WHAT TO PRODUCE = Search the listing below for the word "prices" and copy each line where it appears.

━━━━━ AVAILABLE DATA ━━━━━

import Summits.QuantumFields.BalabanUV.Beta.D1BFx.GhostWardWord
import Summits.QuantumFields.BalabanUV.Beta.D1BFx.MinimiserColumnGradient
import Summits.QuantumFields.BalabanUV.Beta.D1BFx.CoframeVertices
import Summits.QuantumFields.BalabanUV.Beta.D1BFx.ReducedKernelSandwichBlock
import Summits.QuantumFields.BalabanUV.Beta.D1BFx.ProfileWordCount

/-!
# `BalabanUV.Beta.D1BFx.GhostVertexDensities` — road «BF-x» for binder row D1, slot (K), GHOST-N8-SPEC v0.2 §3″ FILE F4 «VERTEX DENSITIES»:
# **THE ROAD's GHOST COLUMN WEIGHTS `c·wH κ μ (· − n•y)` AS `supNorm`-DENSITIES (value `≲ |c|·n⁻⁵`, backward difference `≲ |c|·n⁻⁶`), AND THE GHOST
# PAIR TABLE `c•tableRedF n (diag gh₂)` AS A RANGE-1 TWO-CENTRE TABLE (`≲ |c|·n⁻¹⁰`)** — the weight letters FILE F1's majorant and FILE F2's tadpole letter ask for

HONEST DEPENDENCY (cell records, verbatim): «continuum YM on T⁴ ⇐ BetaPertH ∧ nine spine estimates (0/9 proved); BetaPertH ⇐ (D1) ∧ (D4) ∧
CAP+tail; G-an2-4 gates asym, D1 and NE2/3/4.»  HONEST FRAMING (cell contract, verbatim): «discharging `BetaPertH` makes Bałaban's UV stability
UNCONDITIONAL — a real constructive-QFT result; it is NOT the continuum limit and NOT the Clay problem.»  THIS MODULE DISCHARGES NOTHING of the
wall: [folklore] `ℓ¹`∕`ℓ∞` repackaging BY NAME of leaf-04 g21's `GhostWardWord.abs_colH_K₀_road_le_l1` ∕ `colH_K₀_eq_wH` (the straight column's
envelope, `≲ n⁻⁵`), leaf-01 g29's L-h `MinimiserColumnGradient.abs_colH_KInvStep_zero_diff_road_le` (its fine gradient, `≲ n⁻⁶`), gan24-leaf-05's
`CoframeVertices.d2W_apply` and leaf-03's `ReducedKernelSandwichBlock.tableRedF_diagExt_apply` (the diagonal pair table in closed form).  No definition,
no `def … : Prop`, nothing cited, 0 sorry.  0 root-level binders of row D1 discharged (hW ∕ hR-sockets ∕ hSX-socket ∕ D1Tel ∕ D1Rep = 0); (K) NOT closed;
NOT D1, NOT `BetaPertH`, NOT continuum, NOT Clay.

ABSOLUTE RULE (cell charter, verbatim): «No internally-minted statement may enter as a cited fact. Every hypothesis is either kernel-proved in
this package or a verbatim quotation of a PUBLISHED theorem with page reference. The manuscript(s) under audit are NOT citable for their own
disputed steps — they are the thing under adjudication; programme-internal (2001/route/tribunal) claims are never citable.»

WHY (GHOST-N8-SPEC v0.2 §3″ (O3)∕(O6)∕(O8); journal N-1 [D1LEAF04-G26-N1], INTENT-3).  FILE F1 (`GhostVertexOrientation.abs_comp_gW_le`) prices `comp L (gW w)`
for the road's ghost vertex `n²•vertexRedF n ghCur μ y = gW (κ u ↦ n²·wH κ μ (u − n•y))` from two WEIGHT letters in `PoissonInterior.supNorm` form:
`|w κ z| ≤ A·e^{−(σ∕n)‖z − n•y‖∞}` and `|w κ z − w κ (z − e_κ)| ≤ A′·e^{−(σ∕n)‖z − n•y‖∞}`; FILE F2 (`OrientedProfileWords.abs_tadpole_le_of_sup_range`) prices the two
`P`-tadpoles from a RANGE-`r` table with a two-centre density on its second variable.  This file supplies exactly those letters for the road's objects
(§1–§2: `A = |c|·K₅·n⁻⁵`, `A′ = |c|·K₆·e^{κ₄∕16}·n⁻⁶`, `σ = κ₄∕16`, `κ₄ = kappa163 4`; §3: range `1`, `A₂ = |c|·8·K₅²·e^{κ₄∕8}·n⁻¹⁰`), so that F5's rows read
`A ≍ n⁻³`, `A′ ≍ n⁻⁴`, `A₂ ≍ n⁻⁸` at `c = n²`.

CONTENT ([folklore]; `n = m + 1`; `K₅ := MG163 4·periodConst (kappa163 4) 3·e^{κ₄∕4}`, `K₆ := MD163 4·periodConst (kappa163 4) 3·e^{κ₄∕4}` written out).
* §0 `cast_supNorm_le_l1` (`‖z‖∞ ≤ |z|₁`), `exp_l1_le_exp_supNorm`, `road_rate_eq` (`κ₄∕4∕(4n) = (κ₄∕16)∕n`).
* §1 **`abs_ghostWeight_le`**: `|c·wH κ μ (z − n•y)| ≤ |c|·(n⁵)⁻¹·K₅·e^{−((κ₄∕16)∕n)‖z − n•y‖∞}`.
* §2 **`abs_ghostWeight_sub_le`**: `|c·wH κ μ (z − n•y) − c·wH κ μ (z − e_κ − n•y)| ≤ |c|·(n⁶)⁻¹·K₆·e^{κ₄∕16}·e^{−((κ₄∕16)∕n)‖z − n•y‖∞}`.
* §3 `diag_gh₂_eq_diagExt`, **`smul_tableRedF_diag_gh₂_apply`** (`= c·d2W (wH_y) (wH_y′)`), **`abs_ghostTable_le`** (two-centre density on the second variable,
  `A₂ = |c|·8·((n⁵)⁻¹K₅)²·e^{κ₄∕8}`), **`ghostTable_eq_zero_of_far`** (range `1`).
NOT HERE (honest): the leg letters (F3), the word letter (F2), the rows (F5); anything at the END's weights.
Unit `b2b-balaban-beta-d1-formalise-leaf-04` (gen 26), D1 formalisation swarm, road «BF-x»; INTENT-3 [D1LEAF04-G26-INTENT-3]. Not in print; no existing file touched.
-/

noncomputable section

namespace Summit.QuantumFields.BalabanUV.Beta.D1BFx.GhostVertexDensities

open scoped BigOperators
open Finset
open Literature.MathematicalPhysics.QuantumFieldTheory.Balaban1983to89
open Literature.MathematicalPhysics.QuantumFieldTheory.Balaban1983to89.Beta
open B12Sec2to5 (l1 l1_nonneg)
open ExpKernelCalculus (Site MKer l1_sub_triangle)
open AffineAveraging (unitVec)
open OneStepResolventKernel (wsum)
open OneStepKernelFamily (KInvStep colH)
open KernelSpecInstance (wH)
open B4TorusKernel (periodConst)
open B5Hk163Strip (kappa163 kappa163_pos)
open B5Hk163TorusHolderDecay (MD163)
open B5Hk163Decay (MG163)
open PoissonInterior (supNorm nrm supNorm_neg supNorm_add_le exists_natAbs_eq_supNorm natAbs_le_supNorm)
open Summit.QuantumFields.BalabanUV.Beta.D1BFx.GhostStencil (ghCur l1_unitVec)
open Summit.QuantumFields.BalabanUV.Beta.D1BFx.TorusGhostPairStencils (gh₂ gh₂_apply)
open Summit.QuantumFields.BalabanUV.Beta.D1BFx.PackedCoframeSiteWords (d2W)
open Summit.QuantumFields.BalabanUV.Beta.D1BFx.CoframeVertices (d2W_apply)
open Summit.QuantumFields.BalabanUV.Beta.D1BFx.ReducedTableF (tableRedF)
open Summit.QuantumFields.BalabanUV.Beta.D1BFx.ReducedKernelSandwichBlock (diagExt tableRedF_diagExt_apply)
open Summit.QuantumFields.BalabanUV.Beta.D1BFx.GhostWardWord (abs_colH_K₀_road_le_l1 colH_K₀_eq_wH)
open Summit.QuantumFields.BalabanUV.Beta.D1BFx.MinimiserColumnGradient (abs_colH_KInvStep_zero_diff_road_le)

━━━━━

SOLUTION BELOW =
WHY (GHOST-N8-SPEC v0.2 §3″ (O3)∕(O6)∕(O8); journal N-1 [D1LEAF04-G26-N1], INTENT-3).  FILE F1 (`GhostVertexOrientation.abs_comp_gW_le`) prices `comp L (gW w)`
`|w κ z| ≤ A·e^{−(σ∕n)‖z − n•y‖∞}` and `|w κ z − w κ (z − e_κ)| ≤ A′·e^{−(σ∕n)‖z − n•y‖∞}`; FILE F2 (`OrientedProfileWords.abs_tadpole_le_of_sup_range`) prices the two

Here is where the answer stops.